Exclamações de “kawaii!!” não são as únicas emoções de que otakus se vangloriam. Para o observador de fora, pode parecer estranho que uma mídia povoada por cabelos coloridos, espadas gigantescas, robôs de combate e acrobacias sobre-humanas possa despertar sentimentos mais profundos. À exceção dos longa metragens autorais, nosso anime televisivo de cada dia nos oferece, na melhor das hipóteses, uma overdose sensorial; na pior, um passatempo enérgico. Quando até mesmo os animadores mostram desdém pelo seu próprio meio é porque há alguma coisa errada.
Ou, talvez, seja porque estamos olhando para o lugar errado.

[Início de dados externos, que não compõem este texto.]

import Summits.CriticalPhenomena.PercolationContinuityZ3.Theorems.PercNearOneGluingNoHeavyLowerTailSahiOrdinalSum

/-!
# `NoHeavyLowerTail` (crux stmt-CriticalPhenomena-4575), Sahi programme P1: Sahi positivity of every order for every FKG
# weight is preserved under GLUING AT A CUT POINT (linear sums of the posets of join-irreducibles)

Support file (Sahi cell, seat `prim-sahi-p1`, generation 3; `--supports stmt-CriticalPhenomena-4575`).

Call a finite lattice *settled* if every FKG probability weight on it is Sahi-positive of every order (`E_n(f_1,…,f_n) ≥ 0`
for all `n` and all nonnegative monotone `f_i` — Sahi's Conjecture 5 / Lieb–Sahi's Conjecture 1.1 on that lattice).  A *cut
point* of a lattice `L` is an element `x` comparable to every element; then `L` is the union of the two sublattices
`↓x = {y ≤ x}` and `↑x = {y ≥ x}` glued at `x`.  For a distributive `L` this is the same as saying that the poset of
join-irreducibles is a linear (ordinal) sum `J(L) = J(↓x) ⊕ J(↑x)`.

THIS FILE: **if `↓x` and `↑x` are settled then so is `L`** (`sahiPositive_of_cutPoint`; the blocks are given abstractly by
order embeddings `i : α → L`, `j : β → L` with ranges `↓x`, `↑x`).  This strictly extends the ordinal-sum theorem
`SahiOrdinalSum.sahiPositive_sumLex` (`α ⊕ₗ β` has the cut point `⊤_α`, with `↑⊤_α ≃ WithBot β`), and it is NOT a formal
consequence of it: `L` is a lattice quotient of `↓x ⊕ₗ ↑x`, not a sublattice, and an FKG weight on `L` need not lift to an FKG
weight on `↓x ⊕ₗ ↑x` (both copies of `x` would have to carry the full mass `μ(x)`).  Example of a newly settled lattice: two
Boolean cubes `2³` glued top-to-bottom (`J = 3 ⊕ 3`, an antichain of three below an antichain of three: `15` elements, four… six
join-irreducibles of width `3`, not planar, no decomposition as `α ⊕ₗ β` into lattices).  New mathematics, not in print.

Proof.  By the antichain basis (`SahiCubeAllOrders.sahiPositive_of_antichainBasis`) it suffices to treat antichain families of
`≥ 3` up-sets.  An up-set containing `x` contains all of `↑x` ("low type"); an up-set avoiding `x` is contained in `↑x ∖ {x}`
("high type", by comparability); a high and a low up-set are nested, so an antichain family is all-low or all-high.
* All-low: `U_k ∩ ↓x =: W_k` are up-sets of `↓x` containing its top `x`, and the joint moments `μ(∩U) = μ(↑x ∖ x) + μ(∩W)` are
  the moments of the `W_k` under `ν'(a) = μ(a) + μ(↑x ∖ x)·[a = x]` on `↓x`, an FKG probability weight (`isFKGMeasure_glueUp`).
* All-high: `U_k ⊆ ↑x ∖ {x}` are up-sets `V_k` of `↑x` avoiding its bottom `x`; their moments are those under
  `ν''(b) = μ(b) + μ(↓x ∖ x)·[b = x]` on `↑x`, again FKG (`isFKGMeasure_glueDown`).
Equal moments give equal `E_n` (`sahiE_congr_of_moments`), and the blocks are settled.
-/

namespace Summit.CriticalPhenomena.PercolationContinuityZ3.Theorems.SahiCutPoint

É notável, nesse caso, a popularidade do melodrama no anime. Não a tragédia sóbria da dita “alta” cultura, mas – o que é, de certa forma, ainda mais surpreendente – o drama pastelão, de reações exageradas e estereotipadas. A trama que se leva a sério demais, e tão bem cumpre a tarefa que parece se tornar outra coisa (um comercial de si mesma, talvez). Ao lado de artistas marciais, garotas mágicas e namoradas perfeitas, os otakus mostram um ponto fraco para lágrimas fáceis, abundantes e sinceras.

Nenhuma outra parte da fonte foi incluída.